Publication Date: 20260508
Application Date: 20260209

Claims (10)

1. A method for video framing, comprising: obtaining an initial motion potential vector and a final motion potential vector; Performing linear interpolation on the initial motion potential vector and the final motion potential vector to obtain a linear interpolation vector corresponding to at least one interpolation time point; Generating a conditional feature sequence by using the initial motion potential vector, the final motion potential vector and the time embedded vector of each frame inserting time point; Inputting the conditional feature sequence into an interpolation network, so that the interpolation network processes the conditional feature sequence based on time sequence self-attention and multi-scale one-dimensional convolution, and outputting residual vectors corresponding to each frame inserting time point; The linear interpolation vector corresponding to each interpolation time point is added to the modulated corresponding residual vector to generate at least one intermediate motion potential vector located between the starting motion potential vector and the ending motion potential vector.

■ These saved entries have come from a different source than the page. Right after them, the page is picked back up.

import Summits.Parity.GeneralizedHardyLittlewood.Theorems.LiouvilleMADTypeIIToLevelEngine2
import HarnessLib

/-!
# Crux `LiouvilleMAD.LambdaLiouvilleLevel` (stmt-Parity-13325), line `log-power-dispersion`:
stub `stub_typeIIPieceDecomp`

The exact, purely combinatorial reduction of the type-II piece `F_U * G_U` of Vaughan's identity
against the class weight `lam(n) = 1[n ≡ w (q)] λ(n + h)` for ONE modulus `q` — the skeleton's
`TypeIIPieceDecomp`, proved here unfolded as `typeIIPieceDecomp`.  Proof summary:
open the convolution (`Sieve.sum_Ioc_mul_apply_mul_eq_sum_sum`), extend `d` to `(0, U2^J]`, drop
`d ≤ U` (`F_U = 0`), dyadic blocks `(U2^i, 2U2^i]` each cut into `Ks` pieces at
`E_{i,a} = U2^i + ⌊a U2^i / Ks⌋` (`sum_Ioc_eq_sum_blocks_pieces`); on the piece `a` split
`m ≤ x/d` at `X = ⌊x / E_{i,a+1}⌋ ≤ x/d` (`sum_piece_split`).  MAIN part `m ≤ X`: extend `m` to
`(0, U2^J]` with the indicator `m ≤ X`, drop `m ≤ U` (`G_U = 0`), dyadic boxes in `m`, the boxes
with `U2^i · U2^j > N` vanish — an exact identity with the `ClassTypeIILog`-shaped box sums
(`main_piece_eq`).  BOUNDARY part `X < m ≤ x/d`: every pair has `x − N/Ks − 1 < dm ≤ x`
(`window_of_boundary`), `|G_U(m)| ≤ τ(m)`, `|λ| ≤ 1`; bound by the nonnegative majorant
`Λ(d) τ(m) 1[dm ≡ w] 1[x − N/Ks − 1 < dm]` over all `dm ≤ x`, regroup by `n = dm`
(`Vaughan.sum_Ioc_sum_divisorsAntidiagonal_eq`) and use `τ(m) ≤ τ(n)`,
`Σ_{d ∣ n} Λ(d) = log n ≤ log N` (`fibre_le`, `boundary_majorant_le`).
Template: the sup-norm engine `Theorems/LiouvilleMADTypeIIToLevelEngine(2).lean`.
[folklore; Vaughan 1980; Friedlander–Iwaniec 1998 §26; Iwaniec–Kowalski 2004 §13.4]
-/

noncomputable section

open Finset Real
open ArithmeticFunction (liouville vonMangoldt_nonneg vonMangoldt_sum sigma_zero_apply)
open scoped ArithmeticFunction.vonMangoldt ArithmeticFunction.sigma

namespace Summit.Parity.GeneralizedHardyLittlewood.Theorems.LambdaLiouvilleLevel.LogPowerDispersion

open Literature.NumberTheory.Sieve.Vaughan (fU gU fU_apply gU_eq_zero_of_le abs_gU_le
  sum_Ioc_mul_two_pow_eq_sum sum_Ioc_sum_divisorsAntidiagonal_eq)
open Literature.NumberTheory.Sieve (abs_liouville_le_one sum_Ioc_mul_apply_mul_eq_sum_sum)
open Literature.NumberTheory.Sieve.FriedlanderIwaniecPrimes.PrimeSumEngine
  (sum_Ioc_eq_sum_range_pieces)

namespace TypeIIPieceDecomp

/-- Dyadic blocks `(U2^i, 2U2^i]`, `i < J`, of `(U, U2^J]`, each cut into `Ks` consecutive pieces
at the cut points `E_{i,a} = U2^i + ⌊a U2^i / Ks⌋` (`E_{i,0} = U2^i`, `E_{i,Ks} = 2U2^i`).
[folklore] -/
theorem sum_Ioc_eq_sum_blocks_pieces {M : Type*} [AddCommMonoid M] (Φ : ℕ → M) (U J : ℕ)
    {Ks : ℕ} (hKs : 0 < Ks) :
    ∑ d ∈ Ioc U (U * 2 ^ J), Φ d =
      ∑ i ∈ range J, ∑ a ∈ range Ks,
        ∑ d ∈ Ioc (U * 2 ^ i + a * (U * 2 ^ i) / Ks) (U * 2 ^ i + (a + 1) * (U * 2 ^ i) / Ks),
          Φ d := by
  rw [sum_Ioc_mul_two_pow_eq_sum]
  refine sum_congr rfl fun i _ => ?_
  have hEmono : Monotone (fun a : ℕ => U * 2 ^ i + a * (U * 2 ^ i) / Ks) := fun a b hab =>
    Nat.add_le_add_left (Nat.div_le_div_right (Nat.mul_le_mul_right _ hab)) _
  have h := sum_Ioc_eq_sum_range_pieces Φ hEmono Ks
  simp only [zero_mul, Nat.zero_div, add_zero] at h
  rw [Nat.mul_div_cancel_left _ hKs] at h
  exact h

/-- `Σ_{d ≤ x} F_U(d) T(d) = Σ_{U < d ≤ U2^J} Λ(d) T(d)` for `x ≤ U2^J`, when `T(d)` is a sum
over `m ≤ x/d` (empty for `d > x`): `F_U = 0` on `d ≤ U` and `F_U = Λ` beyond `U`. [folklore] -/
theorem sum_fU_mul_eq_sum_vonMangoldt_mul (U J x : ℕ) (hxJ : x ≤ U * 2 ^ J) (G : ℕ → ℕ → ℝ) :
    ∑ d ∈ Ioc 0 x, fU U d * ∑ m ∈ Ioc 0 (x / d), G d m =
      ∑ d ∈ Ioc U (U * 2 ^ J), Λ d * ∑ m ∈ Ioc 0 (x / d), G d m := by
  have hext : ∑ d ∈ Ioc 0 x, fU U d * ∑ m ∈ Ioc 0 (x / d), G d m =
      ∑ d ∈ Ioc 0 (U * 2 ^ J), fU U d * ∑ m ∈ Ioc 0 (x / d), G d m := by
    refine sum_subset (Ioc_subset_Ioc_right hxJ) fun d hd hdx => ?_
    rw [mem_Ioc, not_and, not_le] at hdx
    rw [Nat.div_eq_of_lt (hdx (mem_Ioc.1 hd).1)]
    simp
  rw [hext, ← sum_Ioc_consecutive _ (Nat.zero_le U)
    (Nat.le_mul_of_pos_right U (Nat.two_pow_pos J))]
  have h0 : ∑ d ∈ Ioc 0 U, fU U d * ∑ m ∈ Ioc 0 (x / d), G d m = 0 :=
    sum_eq_zero fun d hd => by rw [fU_apply, if_pos (mem_Ioc.1 hd).2, zero_mul]
  rw [h0, zero_add]
  refine sum_congr rfl fun d hd => ?_
  rw [fU_apply, if_neg (not_le.2 (mem_Ioc.1 hd).1)]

2. The video interpolation method of claim 1, wherein generating the conditional feature sequence using the start motion potential vector, the end motion potential vector, and the temporal embedding vector for each interpolation time point comprises: Determining at least one frame inserting time point in a designated frame inserting interval; obtaining a time embedded vector corresponding to each frame inserting time point through a position coding function; splicing the initial motion potential vector, the termination motion potential vector and the time embedded vector of each frame inserting time point to obtain the condition characteristics of each frame inserting time point; and obtaining the conditional feature sequence by using the conditional features of all the frame inserting time points.
3. The video interpolation method of claim 2, wherein prior to said adding the linear interpolation vector corresponding to each interpolation time point to the modulated corresponding residual vector, the method further comprises: multiplying the residual vector corresponding to each frame inserting time point by the value of a boundary constraint shape function at the frame inserting time point to obtain a modulated residual vector, wherein the value of the boundary constraint shape function at the starting point and the ending point of the frame inserting interval is zero.

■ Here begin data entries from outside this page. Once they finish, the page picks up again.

import Summits.Ventures.CertifiedArithmetic.Expansions.Orient2dAdapt
import Summits.Ventures.CertifiedArithmetic.Expansions.Orient2dEstimateZero
import Mathlib.Tactic.Linarith
import Mathlib.Tactic.NormNum

/-!
# ORIENT2D end to end, complement: what a ZERO answer of the adaptive predicate means

NEW WORK in the sense of this development (algorithm: Shewchuk's `predicates.c` [Shewchuk1997];
statement and proof: ours).  `Orient2dAdapt.lean` proves that a NONZERO answer of `orient2dAdapt`
has the sign of the true determinant.  Here the remaining case:

* `orient2dAdapt_eq_zero` — under the same hypotheses, **if the predicate answers `0` then EITHER the
  true determinant is `0`, OR the answer came from the tails-zero exit in its rigid configuration**:
  the four coordinate differences are floats, the TWO-TWO-DIFF block of the two error-free products
  is `[B₀, B₁, 0, B₃]` with `B₀ ⊕ B₁ = −B₃`, and `|t_A| ≤ ulp(B₃)/2`
  (`Orient2dEstimateZero.orient2d_tailsZero_eq_zero`).  Stage A and stage D answer `0` iff
  `t_A = 0`; stages B and C never answer `0` (their theorems make both signs of `t_A` impossible).

Together with `orient2dAdapt_sign` this is the complete input/output specification of `orient2d`
in the model, up to the conjecture (open, see `Orient2dEstimateZero`) that the second alternative
forces `t_A = 0` as well.  Caveats as there: no overflow model, format hypothesis
`emin + 3p ≤ 2e₀`, strict IEEE evaluation of the C expressions.
-/

namespace Summit.Ventures.CertifiedArithmetic.Expansions

open Literature.ComputerArithmetic.JeannerodRump2018
open Literature.ComputerArithmetic.BoldoJeannerodMelquiondMuller2023 hiding twoSum twoSum_fst isFloat_twoSum
open Literature.ComputerArithmetic.Shewchuk1997

variable {p : ℕ} {emin : ℤ} {fl : ℚ → ℚ}

/-- From `(0 < d ↔ 0 < t) ∧ (d < 0 ↔ t < 0)` and `d = 0`: `t = 0`. -/
theorem eq_zero_of_sign_iff {d t : ℚ} (h : (0 < d ↔ 0 < t) ∧ (d < 0 ↔ t < 0)) (hd : d = 0) :
    t = 0 := by
  subst hd
  rcases lt_trichotomy t 0 with ht | ht | ht
  · exact absurd (h.2.mpr ht) (lt_irrefl 0)
  · exact ht
  · exact absurd (h.1.mpr ht) (lt_irrefl 0)

/-- **WHAT A ZERO ANSWER OF `orient2d` MEANS.**  Hypotheses as in `orient2dAdapt_sign`.  If the
adaptive predicate answers `0`, then either the true determinant vanishes, or the four coordinate
differences are floats (the tails-zero exit was taken), the block of stage B is `[B₀, B₁, 0, B₃]`
with `B₀ ⊕ B₁ = −B₃`, `B₃` a float, and `|t_A| ≤ ulp(B₃)/2`. -/
theorem orient2dAdapt_eq_zero (hp : 4 ≤ p) (hfl : IsRoundNearest p emin fl)
    (hodd : ∀ t, fl (-t) = -fl t) (hfl2 : RoundoffBelow 2 fl)
    {fes : List ℚ → List ℚ → List ℚ} (hfes : FesSpec p emin fes) {e₀ : ℤ} (he₀ : emin ≤ e₀)
    (h3 : emin + 3 * p ≤ e₀ + e₀) {tp : ℚ → ℚ → ℚ × ℚ}
    (htp : ∀ x y, IsFloat p e₀ x → IsFloat p e₀ y → ExactTwoProd p emin fl tp x y)
    {a₁ a₂ b₁ b₂ c₁ c₂ : ℚ} (ha₁ : IsFloat p e₀ a₁) (ha₂ : IsFloat p e₀ a₂) (hb₁ : IsFloat p e₀ b₁)
    (hb₂ : IsFloat p e₀ b₂) (hc₁ : IsFloat p e₀ c₁) (hc₂ : IsFloat p e₀ c₂)
    (hr : orient2dAdapt fes tp fl (ccwerrboundA p) (ccwerrboundB p) (ccwerrboundC p)
        (resulterrbound p) a₁ a₂ b₁ b₂ c₁ c₂ = 0) :
    orient2dDet a₁ a₂ b₁ b₂ c₁ c₂ = 0 ∨
      (IsFloat p emin (a₁ - c₁) ∧ IsFloat p emin (b₂ - c₂) ∧ IsFloat p emin (a₂ - c₂) ∧
        IsFloat p emin (b₁ - c₁) ∧
        ∃ B₀ B₁ B₃ : ℚ,
          twoTwoProdDiff tp fl (a₁ - c₁) (b₂ - c₂) (a₂ - c₂) (b₁ - c₁) = [B₀, B₁, 0, B₃] ∧
          fl (B₀ + B₁) = -B₃ ∧ IsFloat p emin B₃ ∧
          |orient2dDet a₁ a₂ b₁ b₂ c₁ c₂| ≤ ulp p emin B₃ / 2) := by
  have hp1 : 1 ≤ p := le_trans (by norm_num) hp
  have hp2 : 2 ≤ p := le_trans (by norm_num) hp
  have h2 : emin + 2 * p ≤ e₀ + e₀ := by omega
  unfold orient2dDet
  have fmt : ∀ {x y : ℚ}, IsFloat p e₀ x → IsFloat p e₀ y → IsFloat p e₀ (fl (x - y)) :=
    fun hx hy => isFloat_of_isFloat_of_onGrid (hfl _).1
      (((OnGrid.of_isFloat hx).sub (OnGrid.of_isFloat hy)).fl_of hp1 hfl he₀)
  have h₁₂ : ExactTwoProd p emin fl tp (fl (a₁ - c₁)) (fl (b₂ - c₂)) :=
    htp _ _ (fmt ha₁ hc₁) (fmt hb₂ hc₂)
  have h₃₄ : ExactTwoProd p emin fl tp (fl (a₂ - c₂)) (fl (b₁ - c₁)) :=
    htp _ _ (fmt ha₂ hc₂) (fmt hb₁ hc₁)
  rcases hA : orient2dStageA fl (ccwerrboundA p) a₁ a₂ b₁ b₂ c₁ c₂ with _ | d
  · rcases hB : orient2dStageB tp fl (ccwerrboundB p) (orient2dDetsum fl a₁ a₂ b₁ b₂ c₁ c₂)
        a₁ a₂ b₁ b₂ c₁ c₂ with _ | d
    · by_cases hT : (a₁ - c₁) - fl (a₁ - c₁) = 0 ∧ (b₂ - c₂) - fl (b₂ - c₂) = 0 ∧
        (a₂ - c₂) - fl (a₂ - c₂) = 0 ∧ (b₁ - c₁) - fl (b₁ - c₁) = 0
      · -- the tails-zero exit: the rigid configuration
        right
        rw [orient2dAdapt_of_tailsZero hA hB hT] at hr
        obtain ⟨e1, e2, e3, e4⟩ := hT
        have f1 : fl (a₁ - c₁) = a₁ - c₁ := by linarith
        have f2 : fl (b₂ - c₂) = b₂ - c₂ := by linarith
        have f3 : fl (a₂ - c₂) = a₂ - c₂ := by linarith
        have f4 : fl (b₁ - c₁) = b₁ - c₁ := by linarith
        have hF1 : IsFloat p emin (a₁ - c₁) := by rw [← f1]; exact (hfl _).1
        have hF2 : IsFloat p emin (b₂ - c₂) := by rw [← f2]; exact (hfl _).1
        have hF3 : IsFloat p emin (a₂ - c₂) := by rw [← f3]; exact (hfl _).1
        have hF4 : IsFloat p emin (b₁ - c₁) := by rw [← f4]; exact (hfl _).1
        rw [f1, f2] at h₁₂
        rw [f3, f4] at h₃₄
        exact ⟨hF1, hF2, hF3, hF4, orient2d_tailsZero_eq_zero hp2 hfl hfl2 hF1 hF2 hF3 hF4 h₁₂ h₃₄ hr⟩
      · rcases hC : orient2dStageC tp fl (ccwerrboundC p) (resulterrbound p)
            (orient2dDetsum fl a₁ a₂ b₁ b₂ c₁ c₂) a₁ a₂ b₁ b₂ c₁ c₂ with _ | d
        · -- stage D: `D = ⟨0⟩` iff `t_A = 0`
          left
          rw [orient2dAdapt_of_stageD hA hB hT hC] at hr
          obtain ⟨hD, hpos, hneg, -⟩ :=
            orient2dExactWith_sign hp hfl hodd hfl2 hfes he₀ htp ha₁ ha₂ hb₁ hb₂ hc₁ hc₂
          rw [List.getLast?_eq_getLast_of_ne_nil hD, Option.getD_some] at hr
          unfold orient2dDet at hpos hneg
          exact eq_zero_of_sign_iff ⟨hpos.symm, hneg.symm⟩ hr
        · -- stage C never answers `0`
          left
          rw [orient2dAdapt_of_stageC hA hB hT hC] at hr
          exact eq_zero_of_sign_iff
            (orient2dStageC_correct hp hfl hfl2 he₀ h3 ha₁ ha₂ hb₁ hb₂ hc₁ hc₂ h₁₂ h₃₄ hA hC) hr
    · -- stage B never answers `0`
      left
      rw [orient2dAdapt_of_stageB hA hB] at hr
      exact eq_zero_of_sign_iff
        (orient2dStageB_correct hp hfl hfl2 he₀ h2 ha₁ ha₂ hb₁ hb₂ hc₁ hc₂ h₁₂ h₃₄ hA hB) hr
  · -- stage A answers `0` iff `t_A = 0`
    left
    rw [orient2dAdapt_of_stageA hA] at hr
    exact eq_zero_of_sign_iff (orient2dStageA_correct hp hfl he₀ h2 ha₁ ha₂ hb₁ hb₂ hc₁ hc₂ hA) hr

end Summit.Ventures.CertifiedArithmetic.Expansions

4. The video interpolation method of claim 3, wherein the boundary constraint shape function is , wherein, Is the interpolation time point.
5. The video interpolation method of claim 1, wherein the training process of the interpolation network comprises: Obtaining a sequence of continuous motion potential vectors generated by a flow model; Selecting a motion potential vector corresponding to a starting frame from the continuous motion potential vector sequence as a starting motion potential vector sample, and selecting a motion potential vector corresponding to a stopping frame as a stopping motion potential vector sample; Selecting motion potential vectors of at least one intermediate frame between the start frame and the end frame from the continuous motion potential vector sequence as supervision samples; And training a network comprising a time sequence self-attention module and a multi-scale one-dimensional convolution module by taking the initial motion potential vector sample and the termination motion potential vector sample as inputs and the supervision sample as a truth value label to obtain the trained interpolation network.
6. The video interpolation method of claim 5, wherein the loss function used in training the interpolation network comprises at least one of a reconstruction loss, a first order smoothing loss, a second order smoothing loss, and a residual energy constraint loss.
7. A video generation method, comprising: Obtaining a character prototype reference image and at least two sections of audio input; Generating an identity code characterizing an identity feature based on the personality prototype reference image; Generating a first motion potential vector sequence corresponding to a first section of audio through a flow model based on the identity code and the first section of audio; Generating a second motion potential vector sequence corresponding to the second section of audio through a flow model based on the identity code and the second section of audio; The video interpolation method of any one of claims 1 to 6, interpolating with a last frame motion potential vector of the first sequence of motion potential vectors as a start motion potential vector and a first frame motion potential vector of the second sequence of motion potential vectors as a stop motion potential vector to generate a transitional sequence of motion potential vectors, wherein the transitional sequence of motion potential vectors comprises a plurality of intermediate motion potential vectors; inserting the transitional motion potential vector sequence between the first motion potential vector sequence and the second motion potential vector sequence to obtain a continuous target motion potential vector sequence; Based on the sequence of object motion potential vectors and the identity code, a continuous video stream is synthesized.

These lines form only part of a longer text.